═════ Given entries ═════
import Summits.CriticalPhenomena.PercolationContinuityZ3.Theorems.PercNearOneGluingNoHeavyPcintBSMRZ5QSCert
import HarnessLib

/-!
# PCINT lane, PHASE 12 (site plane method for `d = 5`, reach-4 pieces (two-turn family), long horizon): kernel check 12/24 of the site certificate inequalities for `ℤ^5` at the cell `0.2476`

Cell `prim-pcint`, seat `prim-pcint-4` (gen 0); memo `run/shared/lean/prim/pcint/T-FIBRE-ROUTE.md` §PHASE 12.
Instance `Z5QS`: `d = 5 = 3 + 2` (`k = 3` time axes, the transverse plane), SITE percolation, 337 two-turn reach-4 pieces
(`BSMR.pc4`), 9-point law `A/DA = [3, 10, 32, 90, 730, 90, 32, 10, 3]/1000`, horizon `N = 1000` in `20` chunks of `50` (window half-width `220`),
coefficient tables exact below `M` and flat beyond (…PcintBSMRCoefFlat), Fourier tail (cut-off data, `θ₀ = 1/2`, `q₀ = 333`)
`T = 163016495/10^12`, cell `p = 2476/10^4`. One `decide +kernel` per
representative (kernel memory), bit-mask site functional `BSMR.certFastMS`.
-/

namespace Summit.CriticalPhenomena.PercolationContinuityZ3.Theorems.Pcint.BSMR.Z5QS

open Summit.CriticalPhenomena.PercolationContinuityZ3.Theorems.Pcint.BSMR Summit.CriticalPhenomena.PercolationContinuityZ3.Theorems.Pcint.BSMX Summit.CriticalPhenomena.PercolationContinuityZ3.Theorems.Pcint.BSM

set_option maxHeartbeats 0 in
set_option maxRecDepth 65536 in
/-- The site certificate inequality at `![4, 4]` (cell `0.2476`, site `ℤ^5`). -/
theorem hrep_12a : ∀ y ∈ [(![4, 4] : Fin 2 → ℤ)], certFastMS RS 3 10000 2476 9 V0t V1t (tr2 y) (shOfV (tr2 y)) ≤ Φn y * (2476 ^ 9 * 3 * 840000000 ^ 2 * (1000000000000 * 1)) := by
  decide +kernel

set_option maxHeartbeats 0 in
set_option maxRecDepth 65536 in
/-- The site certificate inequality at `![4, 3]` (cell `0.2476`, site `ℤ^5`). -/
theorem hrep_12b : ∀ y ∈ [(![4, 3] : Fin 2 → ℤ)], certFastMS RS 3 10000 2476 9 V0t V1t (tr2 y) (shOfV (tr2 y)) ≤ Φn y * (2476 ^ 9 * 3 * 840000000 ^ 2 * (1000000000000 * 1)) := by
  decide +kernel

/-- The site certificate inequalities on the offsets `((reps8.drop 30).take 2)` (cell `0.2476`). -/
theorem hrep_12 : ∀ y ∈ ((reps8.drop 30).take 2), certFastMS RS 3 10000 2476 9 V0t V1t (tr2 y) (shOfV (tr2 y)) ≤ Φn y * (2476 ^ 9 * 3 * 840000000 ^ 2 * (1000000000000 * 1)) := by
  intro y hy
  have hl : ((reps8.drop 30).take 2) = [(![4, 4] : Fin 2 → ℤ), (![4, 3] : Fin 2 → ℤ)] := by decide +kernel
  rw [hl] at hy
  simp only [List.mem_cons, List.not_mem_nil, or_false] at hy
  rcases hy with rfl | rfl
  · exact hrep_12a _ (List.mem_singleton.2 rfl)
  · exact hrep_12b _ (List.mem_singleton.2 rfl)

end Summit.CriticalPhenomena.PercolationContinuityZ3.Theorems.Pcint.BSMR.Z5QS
═════
═════ Given entries ═════
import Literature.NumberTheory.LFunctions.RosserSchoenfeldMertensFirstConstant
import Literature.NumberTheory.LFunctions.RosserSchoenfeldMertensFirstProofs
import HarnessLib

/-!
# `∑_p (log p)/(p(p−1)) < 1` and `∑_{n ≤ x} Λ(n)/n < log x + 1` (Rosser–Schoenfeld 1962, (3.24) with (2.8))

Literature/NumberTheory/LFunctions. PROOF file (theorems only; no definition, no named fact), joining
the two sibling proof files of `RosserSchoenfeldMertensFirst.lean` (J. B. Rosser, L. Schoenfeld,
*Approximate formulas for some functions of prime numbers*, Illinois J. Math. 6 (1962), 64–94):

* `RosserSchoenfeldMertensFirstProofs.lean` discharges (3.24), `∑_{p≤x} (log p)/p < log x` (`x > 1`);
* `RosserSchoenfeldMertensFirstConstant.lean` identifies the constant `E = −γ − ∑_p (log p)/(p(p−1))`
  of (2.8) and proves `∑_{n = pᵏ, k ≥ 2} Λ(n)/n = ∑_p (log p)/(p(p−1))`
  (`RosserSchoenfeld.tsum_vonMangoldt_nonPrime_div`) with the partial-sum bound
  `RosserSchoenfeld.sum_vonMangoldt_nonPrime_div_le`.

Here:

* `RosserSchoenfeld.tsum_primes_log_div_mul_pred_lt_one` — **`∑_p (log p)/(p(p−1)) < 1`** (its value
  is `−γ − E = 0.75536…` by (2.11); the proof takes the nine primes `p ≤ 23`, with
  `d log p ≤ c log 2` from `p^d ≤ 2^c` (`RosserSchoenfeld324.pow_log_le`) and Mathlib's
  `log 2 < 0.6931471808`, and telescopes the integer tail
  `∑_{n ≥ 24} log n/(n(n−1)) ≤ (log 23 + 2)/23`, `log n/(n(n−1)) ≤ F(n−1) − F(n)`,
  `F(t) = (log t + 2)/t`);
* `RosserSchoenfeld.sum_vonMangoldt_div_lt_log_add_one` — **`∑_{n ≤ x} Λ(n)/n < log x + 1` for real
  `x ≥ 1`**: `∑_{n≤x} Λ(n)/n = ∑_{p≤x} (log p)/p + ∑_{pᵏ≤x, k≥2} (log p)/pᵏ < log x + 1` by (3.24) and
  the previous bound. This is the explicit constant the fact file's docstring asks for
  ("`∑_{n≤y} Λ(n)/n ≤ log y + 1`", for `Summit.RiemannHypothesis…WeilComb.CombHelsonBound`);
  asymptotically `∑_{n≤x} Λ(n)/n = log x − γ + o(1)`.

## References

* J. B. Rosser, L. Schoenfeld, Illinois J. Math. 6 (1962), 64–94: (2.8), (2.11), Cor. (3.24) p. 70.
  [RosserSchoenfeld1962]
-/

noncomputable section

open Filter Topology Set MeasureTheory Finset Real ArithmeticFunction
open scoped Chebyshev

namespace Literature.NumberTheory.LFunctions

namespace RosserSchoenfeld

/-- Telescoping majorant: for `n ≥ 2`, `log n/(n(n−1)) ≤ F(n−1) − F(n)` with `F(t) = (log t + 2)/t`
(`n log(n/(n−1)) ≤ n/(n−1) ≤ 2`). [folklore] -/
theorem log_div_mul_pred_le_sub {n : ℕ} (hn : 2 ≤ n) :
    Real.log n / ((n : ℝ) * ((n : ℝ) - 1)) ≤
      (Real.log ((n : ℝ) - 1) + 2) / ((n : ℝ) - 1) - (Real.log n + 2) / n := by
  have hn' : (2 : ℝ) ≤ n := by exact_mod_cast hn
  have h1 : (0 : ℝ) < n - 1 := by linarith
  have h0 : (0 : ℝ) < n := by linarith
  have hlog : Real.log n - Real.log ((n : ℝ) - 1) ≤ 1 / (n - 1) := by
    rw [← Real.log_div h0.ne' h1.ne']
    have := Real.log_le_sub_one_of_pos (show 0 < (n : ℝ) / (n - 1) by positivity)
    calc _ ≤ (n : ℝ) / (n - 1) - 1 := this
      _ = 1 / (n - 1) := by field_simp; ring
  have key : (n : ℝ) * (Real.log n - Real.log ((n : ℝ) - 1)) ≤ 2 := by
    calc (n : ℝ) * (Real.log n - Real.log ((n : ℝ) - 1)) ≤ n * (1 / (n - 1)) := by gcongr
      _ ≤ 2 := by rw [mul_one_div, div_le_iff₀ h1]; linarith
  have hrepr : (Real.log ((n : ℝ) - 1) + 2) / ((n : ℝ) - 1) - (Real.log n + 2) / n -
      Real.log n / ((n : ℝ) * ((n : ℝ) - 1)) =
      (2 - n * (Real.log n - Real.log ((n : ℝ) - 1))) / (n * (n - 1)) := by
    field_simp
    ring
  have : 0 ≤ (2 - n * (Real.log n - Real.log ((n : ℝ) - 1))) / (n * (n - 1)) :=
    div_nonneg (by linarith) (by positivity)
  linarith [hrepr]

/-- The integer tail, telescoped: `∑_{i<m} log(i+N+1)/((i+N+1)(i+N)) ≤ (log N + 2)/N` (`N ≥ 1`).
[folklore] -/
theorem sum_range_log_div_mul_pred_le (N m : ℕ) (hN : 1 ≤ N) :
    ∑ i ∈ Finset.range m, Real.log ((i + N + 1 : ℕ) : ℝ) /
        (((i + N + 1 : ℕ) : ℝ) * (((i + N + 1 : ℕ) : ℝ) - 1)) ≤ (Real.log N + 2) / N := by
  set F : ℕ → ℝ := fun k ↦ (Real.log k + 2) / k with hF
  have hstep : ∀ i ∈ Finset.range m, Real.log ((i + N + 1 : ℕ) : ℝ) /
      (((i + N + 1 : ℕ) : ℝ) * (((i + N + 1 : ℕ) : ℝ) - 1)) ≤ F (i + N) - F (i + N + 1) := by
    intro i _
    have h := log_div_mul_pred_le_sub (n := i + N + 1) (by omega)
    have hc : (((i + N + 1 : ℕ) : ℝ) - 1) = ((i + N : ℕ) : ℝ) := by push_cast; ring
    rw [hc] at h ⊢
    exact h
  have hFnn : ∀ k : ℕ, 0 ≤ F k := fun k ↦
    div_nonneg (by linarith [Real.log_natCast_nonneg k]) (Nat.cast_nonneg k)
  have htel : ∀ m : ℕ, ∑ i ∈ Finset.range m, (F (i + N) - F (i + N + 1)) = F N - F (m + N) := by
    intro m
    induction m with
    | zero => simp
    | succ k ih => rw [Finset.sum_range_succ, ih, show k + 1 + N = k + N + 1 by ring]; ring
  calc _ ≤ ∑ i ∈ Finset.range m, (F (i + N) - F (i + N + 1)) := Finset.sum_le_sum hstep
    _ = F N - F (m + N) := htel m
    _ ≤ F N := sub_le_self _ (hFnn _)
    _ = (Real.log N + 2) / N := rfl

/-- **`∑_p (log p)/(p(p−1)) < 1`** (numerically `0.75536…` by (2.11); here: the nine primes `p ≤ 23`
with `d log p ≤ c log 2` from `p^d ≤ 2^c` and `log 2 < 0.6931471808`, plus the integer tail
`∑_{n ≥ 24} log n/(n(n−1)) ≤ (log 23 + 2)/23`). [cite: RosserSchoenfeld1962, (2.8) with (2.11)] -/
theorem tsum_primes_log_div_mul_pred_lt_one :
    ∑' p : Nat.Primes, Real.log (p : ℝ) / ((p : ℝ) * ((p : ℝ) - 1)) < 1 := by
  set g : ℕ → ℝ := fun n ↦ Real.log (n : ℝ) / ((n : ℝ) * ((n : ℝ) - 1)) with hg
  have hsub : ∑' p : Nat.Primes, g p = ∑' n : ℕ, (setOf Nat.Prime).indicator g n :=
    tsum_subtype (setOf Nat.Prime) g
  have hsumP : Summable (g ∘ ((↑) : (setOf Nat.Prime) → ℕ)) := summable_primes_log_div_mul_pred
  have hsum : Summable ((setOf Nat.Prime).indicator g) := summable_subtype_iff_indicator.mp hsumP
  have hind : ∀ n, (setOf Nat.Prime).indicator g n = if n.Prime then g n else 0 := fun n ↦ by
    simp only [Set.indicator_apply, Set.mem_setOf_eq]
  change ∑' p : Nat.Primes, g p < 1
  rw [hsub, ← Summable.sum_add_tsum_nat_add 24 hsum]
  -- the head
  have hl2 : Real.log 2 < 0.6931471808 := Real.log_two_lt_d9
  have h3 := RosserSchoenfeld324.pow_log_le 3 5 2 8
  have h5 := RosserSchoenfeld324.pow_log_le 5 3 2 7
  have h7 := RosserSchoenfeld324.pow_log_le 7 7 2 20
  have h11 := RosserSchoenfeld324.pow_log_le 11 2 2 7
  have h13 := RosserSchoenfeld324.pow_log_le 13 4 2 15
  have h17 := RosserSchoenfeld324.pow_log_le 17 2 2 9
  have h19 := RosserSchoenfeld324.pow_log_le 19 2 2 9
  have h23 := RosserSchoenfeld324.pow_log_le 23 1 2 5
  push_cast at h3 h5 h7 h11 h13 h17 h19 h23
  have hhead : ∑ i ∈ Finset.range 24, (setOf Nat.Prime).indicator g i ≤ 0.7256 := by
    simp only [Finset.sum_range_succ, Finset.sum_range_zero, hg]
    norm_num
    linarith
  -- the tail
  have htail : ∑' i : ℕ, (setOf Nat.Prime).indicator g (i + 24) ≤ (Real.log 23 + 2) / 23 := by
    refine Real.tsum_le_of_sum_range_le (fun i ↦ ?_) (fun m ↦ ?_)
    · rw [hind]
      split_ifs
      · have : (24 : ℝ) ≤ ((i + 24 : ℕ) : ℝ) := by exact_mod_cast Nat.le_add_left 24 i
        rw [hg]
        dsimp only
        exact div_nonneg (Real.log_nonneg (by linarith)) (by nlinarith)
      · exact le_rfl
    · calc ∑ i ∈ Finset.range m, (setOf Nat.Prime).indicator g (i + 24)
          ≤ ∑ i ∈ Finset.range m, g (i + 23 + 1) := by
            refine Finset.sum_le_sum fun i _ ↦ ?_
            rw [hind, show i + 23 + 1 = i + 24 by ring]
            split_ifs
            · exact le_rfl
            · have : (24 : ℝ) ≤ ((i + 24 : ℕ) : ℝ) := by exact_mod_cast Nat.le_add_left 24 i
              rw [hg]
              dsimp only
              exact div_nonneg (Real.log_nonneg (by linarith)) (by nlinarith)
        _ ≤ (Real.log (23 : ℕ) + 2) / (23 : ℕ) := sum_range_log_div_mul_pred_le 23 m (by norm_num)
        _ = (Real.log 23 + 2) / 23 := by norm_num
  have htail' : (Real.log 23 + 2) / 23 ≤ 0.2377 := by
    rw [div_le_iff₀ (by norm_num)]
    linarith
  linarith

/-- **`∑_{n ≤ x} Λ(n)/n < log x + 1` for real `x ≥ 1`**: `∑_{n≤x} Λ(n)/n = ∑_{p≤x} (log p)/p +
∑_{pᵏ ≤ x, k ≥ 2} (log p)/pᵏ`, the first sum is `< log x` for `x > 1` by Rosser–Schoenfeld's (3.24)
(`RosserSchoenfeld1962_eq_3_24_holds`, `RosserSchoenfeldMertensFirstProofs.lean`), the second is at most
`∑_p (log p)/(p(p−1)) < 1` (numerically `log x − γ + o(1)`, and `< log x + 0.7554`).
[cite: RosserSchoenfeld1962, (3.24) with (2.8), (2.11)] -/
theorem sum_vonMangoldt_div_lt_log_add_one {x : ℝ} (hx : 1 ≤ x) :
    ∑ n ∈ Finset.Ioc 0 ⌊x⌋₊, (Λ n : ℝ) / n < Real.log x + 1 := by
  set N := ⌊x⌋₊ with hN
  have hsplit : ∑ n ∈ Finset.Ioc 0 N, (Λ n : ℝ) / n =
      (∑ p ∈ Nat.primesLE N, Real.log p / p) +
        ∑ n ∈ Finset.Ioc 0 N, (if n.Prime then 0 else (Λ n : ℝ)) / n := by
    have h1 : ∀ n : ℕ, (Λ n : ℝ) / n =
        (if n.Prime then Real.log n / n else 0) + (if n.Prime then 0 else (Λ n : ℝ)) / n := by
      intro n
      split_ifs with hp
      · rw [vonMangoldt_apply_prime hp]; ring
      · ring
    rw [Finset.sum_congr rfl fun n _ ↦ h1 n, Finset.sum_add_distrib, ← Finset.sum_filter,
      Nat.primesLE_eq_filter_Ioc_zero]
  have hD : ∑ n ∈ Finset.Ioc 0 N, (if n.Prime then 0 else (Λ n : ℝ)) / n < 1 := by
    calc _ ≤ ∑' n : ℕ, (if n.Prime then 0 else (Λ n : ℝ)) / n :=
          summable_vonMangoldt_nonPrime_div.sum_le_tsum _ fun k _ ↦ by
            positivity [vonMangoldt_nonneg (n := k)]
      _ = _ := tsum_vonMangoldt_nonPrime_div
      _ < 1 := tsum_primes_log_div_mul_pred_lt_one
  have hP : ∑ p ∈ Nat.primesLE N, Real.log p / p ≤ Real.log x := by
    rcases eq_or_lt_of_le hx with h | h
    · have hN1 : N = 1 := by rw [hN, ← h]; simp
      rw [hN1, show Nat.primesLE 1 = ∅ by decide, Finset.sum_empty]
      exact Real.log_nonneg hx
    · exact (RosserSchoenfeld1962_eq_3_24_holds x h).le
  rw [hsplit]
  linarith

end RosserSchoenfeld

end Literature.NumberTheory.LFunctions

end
═════
The problem. Search the data above for lines holding "from" and copy each of them.

Exercise answer.
  `d log p ≤ c log 2` from `p^d ≤ 2^c` (`RosserSchoenfeld324.pow_log_le`) and Mathlib's
with `d log p ≤ c log 2` from `p^d ≤ 2^c` and `log 2 < 0.6931471808`, plus the integer tail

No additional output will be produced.